Regulator failure can be partial or complete. In the first case, this element still performs its functions, but “passes” a voltage slightly higher than necessary (for example, 16 volts).
In this case, the overcharge of the battery can only be detected by readings from measuring instruments or the on-board computer. Electricity consumers practically do not “suffer” from such voltage, but even such voltage negatively affects the condition of the battery - with a constant process, the battery “boils out” and fails.
If the relay-regulator is completely malfunctioning, high readings (over 16 V) begin to damage consumers - light bulbs and fuses burn out first, then other devices. A significant excess of voltage can cause a fire in the electrical wiring.
Despite the fact that a partial breakdown of a relay does not pose a significant threat to the vehicle’s on-board network (with the exception of the battery), it should not be ignored, since at any moment it can develop into a complete failure of the element.
Since the relay-regulator is the only element that prevents the battery from overcharging, many car enthusiasts, when they detect increased voltage in the on-board network, immediately replace this unit.

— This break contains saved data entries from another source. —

import Summits.CriticalPhenomena.CardyFormulaZ2.Theorems.CardyQContinuationFirstJetAtOneBounded
import Summits.CriticalPhenomena.CardyFormulaZ2.Theorems.CardyQContinuationPivotalCancellationAtOneJets
import Literature.Probability.LatticeModels.IndependencePolynomialProofs

/-!
# The crossing-odds cone in an explicit sector (crux `UniformZeroFree`, stmt-CriticalPhenomena-5559)

Quantitative form of the pointwise envelope `oddsCone_pointwise`
(`Theorems/CardyQContinuationUniformZeroFreeOddsConeEnvelope.lean`, sibling file, not imported) of
the registered stub
`stub_oddsCone` (line `birth`): the TRIVIAL mechanism and its rate.  With the route's notation
(`Z_δ`, `N_δ`, `N'_δ = Z_δ − N_δ`, weights `s^{L(ω)}`, `L(ω) = |ω| + 2 k_B(ω)`), both `N'_δ` and
`N_δ` are polynomials in `s` with non-negative coefficients and degree `≤ D_δ := |E(Ω_δ)| + 2|V(Ω_δ)|`.
For `|arg s| · D_δ ≤ π/2` every cross term `s^p · conj(s^q) = |s|^{p+q} e^{i(p−q) arg s}` has
non-negative real part, so `Re(N'_δ(s) · conj N_δ(s)) ≥ 0` and the cone inequality holds with any
`κ ≥ 0` — on the thickening of `[1, √2]` of radius `ρ_δ = 1 / (4 (D_δ + 1))`
(`oddsCone_sector`; the step `|arg s| ≤ |Im s|/Re s` is the tree's
`PetersRegts.abs_arg_le_abs_im_div_re`).  Since `D_δ ≍ area(Ω)/δ²`, the trivial radius is
`ρ_δ ≍ δ²`; the stub asks for `ρ` independent of `δ`, i.e. to beat the degree bound by the full
factor `δ⁻²`.
-/

namespace Summit.CriticalPhenomena.CardyFormulaZ2.Theorems.UniformZeroFree

open Filter Metric Set
open scoped Topology ComplexConjugate Real
open Literature.Probability.LatticeModels Literature.Probability.Percolation
open Literature.Probability.RandomPlanarGeometry
open Summit.CriticalPhenomena.CardyFormulaZ2.Theorems.CardyQContinuation
open Summit.CriticalPhenomena.CardyFormulaZ2.Theorems (finite_edgeSet_discreteDomainGraph)

noncomputable section

/-- `Σ_F s^{m a} − Σ_F 𝟙_C(a) s^{m a} = Σ_F 𝟙_{Cᶜ}(a) s^{m a}` (copy of the envelope's
`oddsCone_sum_sub_sum_indicator`, kept private so that both files can be imported together).
[folklore] -/
private theorem oddsCone_sum_sub_sum_indicator_aux {α : Type*} (F : Finset α) (C : Set α)
    (m : α → ℕ) (s : ℂ) :
    (∑ a ∈ F, s ^ m a) - (∑ a ∈ F, C.indicator (fun b => s ^ m b) a)
      = ∑ a ∈ F, Cᶜ.indicator (fun b => s ^ m b) a := by
  rw [← Finset.sum_sub_distrib]
  refine Finset.sum_congr rfl fun a _ => ?_
  by_cases ha : a ∈ C
  · simp [Set.indicator_of_mem ha, Set.indicator_of_notMem (Set.notMem_compl_iff.2 ha)]
  · simp [Set.indicator_of_notMem ha, Set.indicator_of_mem (Set.mem_compl ha)]

/-- De Moivre: `Re((r e^{iθ})^p · conj((r e^{iθ})^q)) = r^{p+q} cos((p − q) θ)`. [folklore] -/
theorem oddsCone_re_polar_pow_mul_conj_pow (r θ : ℝ) (p q : ℕ) :
    (((r : ℂ) * (Complex.cos θ + Complex.sin θ * Complex.I)) ^ p
        * conj (((r : ℂ) * (Complex.cos θ + Complex.sin θ * Complex.I)) ^ q)).re
      = r ^ (p + q) * Real.cos (((p : ℝ) - q) * θ) := by
  rw [mul_pow, mul_pow, Complex.cos_add_sin_mul_I_pow, Complex.cos_add_sin_mul_I_pow]
  have h1 : (p : ℂ) * θ = ((p * θ : ℝ) : ℂ) := by push_cast; ring
  have h2 : (q : ℂ) * θ = ((q * θ : ℝ) : ℂ) := by push_cast; ring
  rw [h1, h2, ← Complex.ofReal_cos, ← Complex.ofReal_sin, ← Complex.ofReal_cos,
    ← Complex.ofReal_sin, ← Complex.ofReal_pow, ← Complex.ofReal_pow]
  simp only [map_mul, map_add, Complex.conj_ofReal, Complex.conj_I, Complex.mul_re,
    Complex.mul_im, Complex.add_re, Complex.add_im, Complex.ofReal_re, Complex.ofReal_im,
    Complex.I_re, Complex.I_im, Complex.neg_re, Complex.neg_im]
  rw [show ((p : ℝ) - q) * θ = p * θ - q * θ by ring, Real.cos_sub, pow_add]
  ring

/-- If `p, q ≤ D` and `D · |arg s| ≤ π/2` then `Re(s^p · conj(s^q)) ≥ 0`. [folklore] -/
theorem oddsCone_re_pow_mul_conj_pow_nonneg {s : ℂ} {p q D : ℕ} (hp : p ≤ D) (hq : q ≤ D)
    (hθ : (D : ℝ) * |Complex.arg s| ≤ π / 2) : 0 ≤ (s ^ p * conj (s ^ q)).re := by
  rw [← Complex.norm_mul_cos_add_sin_mul_I s, oddsCone_re_polar_pow_mul_conj_pow]
  have hpR : (p : ℝ) ≤ D := by exact_mod_cast hp
  have hqR : (q : ℝ) ≤ D := by exact_mod_cast hq
  have hpq : |((p : ℝ) - q)| ≤ D := by
    rw [abs_sub_le_iff]
    constructor <;> linarith [(Nat.cast_nonneg p : (0 : ℝ) ≤ p), (Nat.cast_nonneg q : (0 : ℝ) ≤ q)]
  have key : |((p : ℝ) - q) * Complex.arg s| ≤ π / 2 := by
    rw [abs_mul]
    exact (mul_le_mul_of_nonneg_right hpq (abs_nonneg _)).trans hθ
  obtain ⟨k1, k2⟩ := abs_le.1 key
  refine mul_nonneg (pow_nonneg (norm_nonneg _) _)
    (Real.cos_nonneg_of_neg_pi_div_two_le_of_le (by linarith) k2)

/-- **Sector positivity.** If all exponents are `≤ D` and `D · |arg s| ≤ π/2` then
`Re((Σ_F 𝟙_{Cᶜ} s^{m}) · conj(Σ_F 𝟙_C s^{m})) ≥ 0` (expand and apply
`oddsCone_re_pow_mul_conj_pow_nonneg` termwise). [folklore] -/
theorem oddsCone_re_sum_compl_mul_conj_sum_nonneg {α : Type*} (F : Finset α) (C : Set α)
    (m : α → ℕ) {D : ℕ} (hm : ∀ a ∈ F, m a ≤ D) {s : ℂ}
    (hθ : (D : ℝ) * |Complex.arg s| ≤ π / 2) :
    0 ≤ ((∑ a ∈ F, Cᶜ.indicator (fun b => s ^ m b) a)
      * conj (∑ a ∈ F, C.indicator (fun b => s ^ m b) a)).re := by
  rw [map_sum, Finset.sum_mul_sum, Complex.re_sum]
  refine Finset.sum_nonneg fun a ha => ?_
  rw [Complex.re_sum]
  refine Finset.sum_nonneg fun b hb => ?_
  by_cases hac : a ∈ Cᶜ
  · by_cases hbc : b ∈ C
    · rw [Set.indicator_of_mem hac, Set.indicator_of_mem hbc]
      exact oddsCone_re_pow_mul_conj_pow_nonneg (hm a ha) (hm b hb) hθ
    · simp [Set.indicator_of_notMem hbc]
  · simp [Set.indicator_of_notMem hac]

/-- **The cone in an explicit sector, finite-sum form.** If all exponents are `≤ D`, then for every
`κ ≥ 0` and every complex `s` within `ρ ≤ 1/(4(D+1))` of a real `t ≥ 1`, with
`Z(s) = Σ_F s^{m a}`, `N(s) = Σ_F 𝟙_C(a) s^{m a}`:
`Re((Z − N)(s) · conj N(s)) ≥ 0 ≥ −κ ‖(Z − N)(s)‖ ‖N(s)‖`
(there `Re s > 3/4`, `|Im s| < ρ`, so `D |arg s| ≤ 4ρD/3 ≤ 1/3 < π/2`). [folklore] -/
theorem oddsCone_sector_finset {α : Type*} (F : Finset α) (C : Set α) (m : α → ℕ) {D : ℕ}
    (hm : ∀ a ∈ F, m a ≤ D) {κ : ℝ} (hκ : 0 ≤ κ) {ρ : ℝ} (hρ : ρ ≤ 1 / (4 * ((D : ℝ) + 1)))
    {s : ℂ} {t : ℝ} (ht : 1 ≤ t) (hst : dist s t < ρ) :
    -(κ * (‖(∑ a ∈ F, s ^ m a) - ∑ a ∈ F, C.indicator (fun b => s ^ m b) a‖
        * ‖∑ a ∈ F, C.indicator (fun b => s ^ m b) a‖))
      ≤ (((∑ a ∈ F, s ^ m a) - ∑ a ∈ F, C.indicator (fun b => s ^ m b) a)
          * conj (∑ a ∈ F, C.indicator (fun b => s ^ m b) a)).re := by
  rw [oddsCone_sum_sub_sum_indicator_aux]
  refine le_trans (neg_nonpos.2 (mul_nonneg hκ (mul_nonneg (norm_nonneg _) (norm_nonneg _))))
    (oddsCone_re_sum_compl_mul_conj_sum_nonneg F C m hm ?_)
  -- the sector estimate
  have hD : (0 : ℝ) ≤ D := Nat.cast_nonneg D
  have hD1 : (0 : ℝ) < 4 * ((D : ℝ) + 1) := by positivity
  have hρ4 : ρ ≤ 1 / 4 :=
    hρ.trans (one_div_le_one_div_of_le (by norm_num : (0:ℝ) < 4) (by nlinarith))
  have hre : 3 / 4 < s.re := by
    have h1 : |(s - t).re| ≤ ‖s - (t : ℂ)‖ := Complex.abs_re_le_norm _
    rw [Complex.sub_re, Complex.ofReal_re] at h1
    have h2 : ‖s - (t : ℂ)‖ < ρ := by rwa [← dist_eq_norm]
    have h3 := (abs_lt.1 (h1.trans_lt h2)).1
    linarith
  have him : |s.im| < ρ := by
    have h1 : |(s - t).im| ≤ ‖s - (t : ℂ)‖ := Complex.abs_im_le_norm _
    rw [Complex.sub_im, Complex.ofReal_im, sub_zero] at h1
    have h2 : ‖s - (t : ℂ)‖ < ρ := by rwa [← dist_eq_norm]
    exact h1.trans_lt h2
  have hre0 : 0 < s.re := by linarith
  have harg : |Complex.arg s| ≤ |s.im| / s.re :=
    Literature.Probability.LatticeModels.PetersRegts.abs_arg_le_abs_im_div_re hre0
  have h3 : |Complex.arg s| * s.re ≤ |s.im| := (le_div_iff₀ hre0).1 harg
  have harg' : |Complex.arg s| ≤ 4 * ρ / 3 := by
    have h4 : 0 ≤ |Complex.arg s| * (s.re - 3 / 4) :=
      mul_nonneg (abs_nonneg (Complex.arg s)) (by linarith)
    nlinarith [abs_nonneg (Complex.arg s), h4]
  -- D * |arg s| ≤ D * (4ρ/3) ≤ (4/3) * D / (4 (D+1)) ≤ 1/3 < π/2
  have hDρ : (D : ℝ) * ρ ≤ 1 / 4 := by
    have h1 : (D : ℝ) * ρ ≤ D * (1 / (4 * ((D : ℝ) + 1))) := mul_le_mul_of_nonneg_left hρ hD
    have h2 : (D : ℝ) * (1 / (4 * ((D : ℝ) + 1))) ≤ 1 / 4 := by
      rw [mul_one_div, div_le_iff₀ hD1]
      nlinarith
    exact h1.trans h2
  calc (D : ℝ) * |Complex.arg s| ≤ D * (4 * ρ / 3) := mul_le_mul_of_nonneg_left harg' hD
    _ = (D * ρ) * (4 / 3) := by ring
    _ ≤ (1 / 4) * (4 / 3) := by gcongr
    _ ≤ π / 2 := by linarith [Real.pi_gt_three]

/-! ## The sector on the route's objects -/

/-- Every exponent `L(ω) = |ω| + 2 k_B(ω)` of a configuration `ω ⊆ E(Ω_δ)` is at most
`D_δ = |E(Ω_δ)| + 2 |V(Ω_δ)|` (a cluster count is at most the number of vertices). [folklore] -/
theorem oddsCone_exponent_le (R : ConformalRectangle) {δ : ℝ} (hδ : 0 < δ)
    {ω : Set (Sym2 (Site 2))} (hω : ω ∈ 𝒫 (discreteDomainGraph R.carrier δ).edgeSet) :
    ω.ncard + 2 * Nat.card ((openGraph ω ⊔ wired (discreteArc R.carrier δ (R.arc 0) ∪
        discreteArc R.carrier δ (R.arc 2))).induce (meshDomain R.carrier δ)).ConnectedComponent
      ≤ (discreteDomainGraph R.carrier δ).edgeSet.ncard + 2 * (meshDomain R.carrier δ).ncard := by
  have hE := finite_edgeSet_discreteDomainGraph R.isBounded hδ
  have hV := meshDomain_finite R.isBounded hδ
  have h1 : ω.ncard ≤ (discreteDomainGraph R.carrier δ).edgeSet.ncard :=
    Set.ncard_le_ncard ((Set.mem_powerset_iff _ _).1 hω) hE
  have h2 : Nat.card ((openGraph ω ⊔ wired (discreteArc R.carrier δ (R.arc 0) ∪
      discreteArc R.carrier δ (R.arc 2))).induce (meshDomain R.carrier δ)).ConnectedComponent
        ≤ (meshDomain R.carrier δ).ncard := by
    haveI : Finite (meshDomain R.carrier δ) := hV.to_subtype
    rw [← Nat.card_coe_set_eq]
    exact Nat.card_le_card_of_surjective _
      (fun c => SimpleGraph.ConnectedComponent.ind (fun v => ⟨v, rfl⟩) c)
  omega

/-- **(E4) The crossing-odds cone in an explicit sector (the trivial mechanism and its rate).**
For every conformal rectangle `R`, mesh `δ > 0`, `κ ≥ 0` and every complex `s` within
`ρ_δ = 1 / (4 (D_δ + 1))`, `D_δ = |E(Ω_δ)| + 2|V(Ω_δ)|`, of the segment `[1, √2]`:
`Re((Z_δ(s) − N_δ(s)) · conj N_δ(s)) ≥ −κ ‖Z_δ(s) − N_δ(s)‖ ‖N_δ(s)‖` (indeed `≥ 0`).  The radius
`ρ_δ ≍ δ²` quantifies the pointwise envelope `oddsCone_pointwise`; the registered stub
`stub_oddsCone` is exactly the assertion that `ρ_δ` can be replaced by a `δ`-independent `ρ`.
Stated with the stub's `let`s written out (its `dsimp only`-normal form). [folklore] -/
theorem oddsCone_sector : ∀ R : Literature.Probability.RandomPlanarGeometry.ConformalRectangle, ∀ δ : ℝ, 0 < δ → ∀ κ : ℝ, 0 ≤ κ → ∀ s ∈ Metric.thickening (1 / (4 * (((Literature.Probability.LatticeModels.discreteDomainGraph R.carrier δ).edgeSet.ncard : ℝ) + 2 * ((Literature.Probability.LatticeModels.meshDomain R.carrier δ).ncard : ℝ) + 1))) (((↑) : ℝ → ℂ) '' Set.Icc (1:ℝ) (Real.sqrt 2)), -(κ * (‖(∑ᶠ ω ∈ 𝒫 (Literature.Probability.LatticeModels.discreteDomainGraph R.carrier δ).edgeSet, s ^ (ω.ncard + 2 * Nat.card ((Literature.Probability.Percolation.openGraph ω ⊔ Literature.Probability.LatticeModels.wired (Literature.Probability.LatticeModels.discreteArc R.carrier δ (R.arc 0) ∪ Literature.Probability.LatticeModels.discreteArc R.carrier δ (R.arc 2))).induce (Literature.Probability.LatticeModels.meshDomain R.carrier δ)).ConnectedComponent)) - (∑ᶠ ω ∈ 𝒫 (Literature.Probability.LatticeModels.discreteDomainGraph R.carrier δ).edgeSet, (Literature.Probability.Percolation.discreteCrossing R.carrier δ (R.arc 0) (R.arc 2)).indicator (fun ω ↦ s ^ (ω.ncard + 2 * Nat.card ((Literature.Probability.Percolation.openGraph ω ⊔ Literature.Probability.LatticeModels.wired (Literature.Probability.LatticeModels.discreteArc R.carrier δ (R.arc 0) ∪ Literature.Probability.LatticeModels.discreteArc R.carrier δ (R.arc 2))).induce (Literature.Probability.LatticeModels.meshDomain R.carrier δ)).ConnectedComponent)) ω)‖ * ‖∑ᶠ ω ∈ 𝒫 (Literature.Probability.LatticeModels.discreteDomainGraph R.carrier δ).edgeSet, (Literature.Probability.Percolation.discreteCrossing R.carrier δ (R.arc 0) (R.arc 2)).indicator (fun ω ↦ s ^ (ω.ncard + 2 * Nat.card ((Literature.Probability.Percolation.openGraph ω ⊔ Literature.Probability.LatticeModels.wired (Literature.Probability.LatticeModels.discreteArc R.carrier δ (R.arc 0) ∪ Literature.Probability.LatticeModels.discreteArc R.carrier δ (R.arc 2))).induce (Literature.Probability.LatticeModels.meshDomain R.carrier δ)).ConnectedComponent)) ω‖)) ≤ (((∑ᶠ ω ∈ 𝒫 (Literature.Probability.LatticeModels.discreteDomainGraph R.carrier δ).edgeSet, s ^ (ω.ncard + 2 * Nat.card ((Literature.Probability.Percolation.openGraph ω ⊔ Literature.Probability.LatticeModels.wired (Literature.Probability.LatticeModels.discreteArc R.carrier δ (R.arc 0) ∪ Literature.Probability.LatticeModels.discreteArc R.carrier δ (R.arc 2))).induce (Literature.Probability.LatticeModels.meshDomain R.carrier δ)).ConnectedComponent)) - (∑ᶠ ω ∈ 𝒫 (Literature.Probability.LatticeModels.discreteDomainGraph R.carrier δ).edgeSet, (Literature.Probability.Percolation.discreteCrossing R.carrier δ (R.arc 0) (R.arc 2)).indicator (fun ω ↦ s ^ (ω.ncard + 2 * Nat.card ((Literature.Probability.Percolation.openGraph ω ⊔ Literature.Probability.LatticeModels.wired (Literature.Probability.LatticeModels.discreteArc R.carrier δ (R.arc 0) ∪ Literature.Probability.LatticeModels.discreteArc R.carrier δ (R.arc 2))).induce (Literature.Probability.LatticeModels.meshDomain R.carrier δ)).ConnectedComponent)) ω)) * (starRingEnd ℂ) (∑ᶠ ω ∈ 𝒫 (Literature.Probability.LatticeModels.discreteDomainGraph R.carrier δ).edgeSet, (Literature.Probability.Percolation.discreteCrossing R.carrier δ (R.arc 0) (R.arc 2)).indicator (fun ω ↦ s ^ (ω.ncard + 2 * Nat.card ((Literature.Probability.Percolation.openGraph ω ⊔ Literature.Probability.LatticeModels.wired (Literature.Probability.LatticeModels.discreteArc R.carrier δ (R.arc 0) ∪ Literature.Probability.LatticeModels.discreteArc R.carrier δ (R.arc 2))).induce (Literature.Probability.LatticeModels.meshDomain R.carrier δ)).ConnectedComponent)) ω)).re := by
  intro R δ hδ κ hκ s hs
  have hfin := finite_powerset_edgeSet R.isBounded hδ
  obtain ⟨z, ⟨t, ht, rfl⟩, hst⟩ := Metric.mem_thickening_iff.1 hs
  simp only [finsum_mem_eq_finite_toFinset_sum _ hfin]
  refine oddsCone_sector_finset hfin.toFinset _ _
    (D := (discreteDomainGraph R.carrier δ).edgeSet.ncard + 2 * (meshDomain R.carrier δ).ncard)
    (fun ω hω => oddsCone_exponent_le R hδ (hfin.mem_toFinset.1 hω)) hκ (le_of_eq ?_) ht.1 hst
  push_cast
  ring

end

end Summit.CriticalPhenomena.CardyFormulaZ2.Theorems.UniformZeroFree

But installing a new regulator does not always help; often the problem remains. Naturally, suspicion in this case falls on the generator. This unit can actually overcharge in the event of a breakdown of the diode bridge or a break in the windings, or a breakdown of the armature to the housing.
READ ON THE TOPIC: Car generator voltage, normal at idle and under load.
But if replacing the regulator relay does not help, you should not immediately change or send the generator for repair.
IMPORTANT: Often the reason for overcharging the battery lies in poor contact of the wiring of the battery charging system circuit (described above).
The reason is very simple: at the point where the contacts are oxidized, resistance arises, which the relay-regulator “perceives” as a load in the on-board network. For example, this can happen in the fuse box.
To compensate for it and prevent a drop in voltage, the regulator begins to “pass” large values, resulting in an increased voltage being supplied to the battery.
Therefore, when looking for the cause of battery overcharging, you should first check:
- Relay regulator.
- Charging system circuit (all connections).
- Fuse.
And only after that remove and diagnose the generator.